We all rely on our friends for support, and we depend on them to be our confidantes.
That’s why it can be so hurtful when a friend betrays that trust or isn’t there for us when we really need them. That could be a sign that you have a “fairweather friend” or someone who’s only around for the good times. And even worse, you could have an acquaintance, friend, or relative who you can’t actually trust with the private or personal details of your life.
This can be more than an inconvenience. A 2017 study found that distrustful friendships can negatively impact well-being.
Do you have a suspicion that someone in your inner circle may not be completely trustworthy? Not sure how to figure out who to trust or not? Here are eight warning signs that you may not be able to confide in one of your friends.
It’s as simple as that. If you suspect a friend may not be trustworthy, pay attention to his or her behavior. Do they do what they say they’re going to do? Do they show up when and where you need them? Are they there for the bad times as well as the good? There’s a famous saying that 80 percent of life is showing up. If your friend doesn’t pass this simple but all-important test, it may tell you all you need to know.
Do your friends talk endlessly about the issues and problems of other people? It’s noteworthy to remember that a gossip rarely portrays his or her subjects in a positive light. It’s also unrealistic to believe that a gossip only gossips when you’re around–or that he or she holds his tongue about you when you’re not. As with many things in life, gossip is as gossip does.
You can tell a lot about how trustworthy your friend by simply paying attention to their behavior while they’re in your presence. It doesn’t take a private detective to figure out whether your friend is honest or dishonest–just looking and listening to their patterns will tell you all you need to know.
When it’s time to get down and have some fun, your friend may well be the life of the party. There may be plenty of laughter or adventure. And those are certainly important and valuable things.

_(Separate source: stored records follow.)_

import Literature.Probability.RandomPlanarGeometry.CaratheodoryLC
import Literature.Probability.RandomPlanarGeometry.CaratheodoryHalfPlane
import HarnessLib

/-!
# Carathéodory's continuity theorem for Jordan domains, without the Jordan curve theorem

Trunk T-STOCH (complex analysis / plane topology). We **prove** the named fact
`Literature.Probability.RandomPlanarGeometry.JordanDomain.exists_continuousOn_closedBall_extension`
(`Literature/Probability/RandomPlanarGeometry/CaratheodoryHalfPlane.lean`; Pommerenke,
*Boundary Behaviour of Conformal Maps* (1992), Thm. 2.1, (ii) ⇒ (i)): a conformal equivalence
`φ` of the unit disc `𝔻` onto a Jordan domain `D` extends continuously to the closed disc —

* `Literature.Probability.RandomPlanarGeometry.JordanDomain.exists_continuousOn_closedBall_extension_holds`.

This file is now a corollary of the general continuity theorem
`Literature.Probability.RandomPlanarGeometry.ConformalEquiv.continuousOn_extendFrom_of_lc` (`CaratheodoryLC.lean`, Pommerenke Thm. 2.1
(iv) ⇒ (i) under the uniform-continuum form of (iv), proved there from Wolff's length–area
lemma and Janiszewski's theorem, without the Jordan curve theorem): a Jordan domain satisfies
its hypothesis `hlc` — two nearby points of `∂D` lie on a short arc of the Jordan curve
(`D.exists_short_arc`), a continuum in `ℂ ∖ D` (`JordanDomain.hlc`). The intermediate
statements of the first version (`image_inter_ball_subset_of_isPreconnected`,
`exists_forall_dist_lt'`, `exists_tendsto_of_norm_eq_one'`, `exists_tendsto_of_mem_closedBall'`,
`continuousOn_extendFrom'`) are kept, with unchanged statements, as one-line specialisations.

## References

* Ch. Pommerenke, *Boundary Behaviour of Conformal Maps*, Springer (1992), §1.1 (Janiszewski's
  theorem), Prop. 2.2, Thm. 2.1 and its proof p. 21.
-/

noncomputable section

open Set Filter Metric Topology Complex Real
open scoped NNReal

namespace Literature.Probability.RandomPlanarGeometry

namespace JordanDomain

open Literature.Analysis.Complex.LengthArea

variable {D : JordanDomain} (φ : ConformalEquiv (ball (0 : ℂ) 1) D.carrier) {ζ : ℂ} {r : ℝ}

/-- The exterior `{R < dist z a}` of a closed disc is preconnected. [folklore] -/
theorem isPreconnected_setOf_lt_dist (a : ℂ) {R : ℝ} (hR : 0 ≤ R) :
    IsPreconnected {z : ℂ | R < dist z a} :=
  Literature.Probability.RandomPlanarGeometry.isPreconnected_setOf_lt_dist a hR

/-- **The near side of a short crosscut is small** (JCT-free form, via Janiszewski's theorem).
Let `C` be the crosscut `t ↦ φ (ζ - ζ r e^{it})`, `|t| < arccos (r/2)`, with endpoints `a, b`,
let `σ ⊆ ∂D` be a compact preconnected set containing `a` and `b`, all contained in the closed
disc of radius `R` about `a`, and suppose `dist (φ 0) a > R`. Then `φ` maps
`𝔻 ∩ {|w - ζ| < r}` into that disc. Special case `G = D.carrier` (`σ ⊆ ∂D ⊆ ℂ ∖ D`) of
`ConformalEquiv.image_inter_ball_subset_of_subset_compl`. Pommerenke (1992), proof of Thm. 2.1
((iv) ⇒ (i)), with Janiszewski's theorem. [cite: PommerenkeBBCM1992, Thm. 2.1] -/
theorem image_inter_ball_subset_of_isPreconnected (hζ : ‖ζ‖ = 1) (hr : r ∈ Ioo (0 : ℝ) 1)
    {a b : ℂ} (ha : Tendsto (fun t ↦ φ (cpt ζ r t)) (𝓝[>] (-arccos (r / 2))) (𝓝 a))
    (hb : Tendsto (fun t ↦ φ (cpt ζ r t)) (𝓝[<] (arccos (r / 2))) (𝓝 b))
    {σ : Set ℂ} (hσc : IsPreconnected σ) (hσK : IsCompact σ) (hσfr : σ ⊆ frontier D.carrier)
    (haσ : a ∈ σ) (hbσ : b ∈ σ) {R : ℝ}
    (hRc : ∀ t ∈ Ioo (-arccos (r / 2)) (arccos (r / 2)), dist (φ (cpt ζ r t)) a ≤ R)
    (hRσ : σ ⊆ closedBall a R) (hfar : R < dist (φ 0) a) :
    φ '' (ball 0 1 ∩ ball ζ r) ⊆ closedBall a R :=
  ConformalEquiv.image_inter_ball_subset_of_subset_compl φ D.isOpen D.isBounded hζ hr ha hb hσc hσK
    (fun _ hx hxD ↦ D.not_mem_of_mem_frontier (hσfr hx) hxD) haσ hbσ hRc hRσ hfar

/-- **A Jordan domain has locally connected complement along its boundary** (hypothesis `hlc`
of `ConformalEquiv.continuousOn_extendFrom_of_lc`): two points of `∂D` at distance `< δ` lie on a
sub-arc of the Jordan curve of diameter `< ε` (`D.exists_short_arc`), which is a continuum in
`ℂ ∖ D`. Pommerenke (1992), Thm. 2.1, (ii) ⇒ (iii) ⇒ (iv). [cite: PommerenkeBBCM1992, Thm. 2.1] -/
theorem hlc (D : JordanDomain) :
    ∀ ε > 0, ∃ δ > 0, ∀ a ∈ frontier D.carrier, ∀ b ∈ frontier D.carrier, dist a b < δ →
      ∃ σ ⊆ D.carrierᶜ, IsCompact σ ∧ IsPreconnected σ ∧ a ∈ σ ∧ b ∈ σ ∧ σ ⊆ closedBall a ε := by
  intro ε hε
  obtain ⟨δ, hδ, harc⟩ := D.exists_short_arc hε
  refine ⟨δ, hδ, fun a ha b hb hab ↦ ?_⟩
  obtain ⟨u, v, hu, hv, -, hσ⟩ := harc a ha b hb hab
  refine ⟨D.boundary '' uIcc u v, ?_, isCompact_uIcc.image D.continuous_boundary,
    isPreconnected_uIcc.image _ D.continuous_boundary.continuousOn, ⟨u, left_mem_uIcc, hu⟩,
    ⟨v, right_mem_uIcc, hv⟩, ?_⟩
  · rintro _ ⟨s, -, rfl⟩ hsD
    refine D.not_mem_of_mem_frontier ?_ hsD
    rw [D.frontier_eq_range]
    exact mem_range_self s
  · rintro _ ⟨s, hs, rfl⟩
    exact mem_closedBall.2 (hσ s hs).le

/-- **Equicontinuity at a boundary point**, JCT-free: for every `ε₀ > 0` there is `ρ > 0` such
that `φ` oscillates by less than `ε₀` on `𝔻 ∩ {|w - ζ| < ρ}` (short crosscut by length–area,
short boundary arc between its endpoints, `image_inter_ball_subset_of_isPreconnected`).
Pommerenke (1992), proof of Thm. 2.1. [cite: PommerenkeBBCM1992, Thm. 2.1] -/
theorem exists_forall_dist_lt' (hζ : ‖ζ‖ = 1) {ε₀ : ℝ} (hε₀ : 0 < ε₀) :
    ∃ ρ > 0, ∀ z ∈ ball (0 : ℂ) 1, dist z ζ < ρ → ∀ z' ∈ ball (0 : ℂ) 1, dist z' ζ < ρ →
      dist (φ z) (φ z') < ε₀ :=
  ConformalEquiv.exists_forall_dist_lt_of_lc φ D.isOpen D.isBounded (hlc D) hζ hε₀

/-- `φ` has a limit at every point of the unit circle from within the disc (JCT-free). [cite: PommerenkeBBCM1992, Thm. 2.1] -/
theorem exists_tendsto_of_norm_eq_one' (hζ : ‖ζ‖ = 1) :
    ∃ y, Tendsto φ (𝓝[ball 0 1] ζ) (𝓝 y) :=
  ConformalEquiv.exists_tendsto_of_lc φ D.isOpen D.isBounded (hlc D) (mem_closedBall_zero_iff.2 hζ.le)

/-- `φ` has a limit within the disc at every point of the closed disc (JCT-free). [cite: PommerenkeBBCM1992, Thm. 2.1] -/
theorem exists_tendsto_of_mem_closedBall' {x : ℂ} (hx : x ∈ closedBall (0 : ℂ) 1) :
    ∃ y, Tendsto φ (𝓝[ball 0 1] x) (𝓝 y) :=
  ConformalEquiv.exists_tendsto_of_lc φ D.isOpen D.isBounded (hlc D) hx

/-- **Carathéodory's continuity theorem** (Pommerenke (1992), Thm. 2.1, (ii) ⇒ (i)), JCT-free:
`extendFrom 𝔻 φ` is continuous on the closed disc. [cite: PommerenkeBBCM1992, Thm. 2.1] -/
theorem continuousOn_extendFrom' :
    ContinuousOn (extendFrom (ball 0 1) φ) (closedBall (0 : ℂ) 1) :=
  (ConformalEquiv.continuousOn_extendFrom_of_lc φ D.isOpen D.isBounded (hlc D)).1

/-- **`Literature.Probability.RandomPlanarGeometry.JordanDomain.exists_continuousOn_closedBall_extension` holds**: a conformal
equivalence of the unit disc onto a Jordan domain extends continuously to the closed disc
(Pommerenke (1992), Thm. 2.1, (ii) ⇒ (i)), proved from Wolff's length–area lemma and
Janiszewski's theorem, without the Jordan curve theorem. [cite: PommerenkeBBCM1992, Thm. 2.1] -/
theorem exists_continuousOn_closedBall_extension_holds : exists_continuousOn_closedBall_extension :=
  fun _ ψ ↦ ⟨extendFrom (ball 0 1) ψ, continuousOn_extendFrom' ψ, fun _ hx ↦ extendFrom_eq ψ hx⟩

end JordanDomain

end Literature.Probability.RandomPlanarGeometry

But what happens when you get a flat tire and need a ride to work? Or what if you had a rough day and need to vent to someone over coffee? Does this friend raise their hand, or do they recede into the crowd? The answer says a lot about who they really are.
In a positive long-term friendship, friends will be happy for one another’s accomplishments. And not only because they are proud of you, but because the success of one group member reflects well on the entire group. If your friend isn’t happy about what you’ve achieved, they may not be fully committed to the friendship–or your best interests.
This happens all the time. Behind closed doors, the friend is kind and supportive. But when you’re in a group, they give you a bit of a cold shoulder. Which side is the real person? Does it matter? Either way, one of those two personalities is deceptive, and that’s more than enough to show a person can’t be trusted.
It’s almost too obvious to point out that if a friend betrays your trust by divulging information you said or strongly implied was confidential they cannot be trusted. But there’s another, more subtle step involved here. If you share personal, potentially damaging information with them and they choose (even jokingly) to dangle a threat over your head that they will reveal the information, that’s a power grab tactic of someone you can’t trust.
There’s a fine line between complimenting someone and overdoing it for some kind of selfish purpose. The latter is buttering someone up. If your friend is ridiculously charming, there may be a reason to suspect they have an ulterior motive. Then again, it might be harmless; this one requires a little more insight to confirm, but if it’s noticeable then it’s a red flag.
If you have a distrustful friend in your ranks, it’s certain you’ll recognize at least a few of these warning signs.
If you conclude that you can’t trust your friend, perhaps the obvious way forward break ties with them. Unfortunately, doing so may not be realistic for many reasons. Ultimately only you can determine the best course of action to deal with a distrustful friend. But understanding the signs can help you know whether or not a person is trustworthy, and as with many things in life, knowing is half the battle.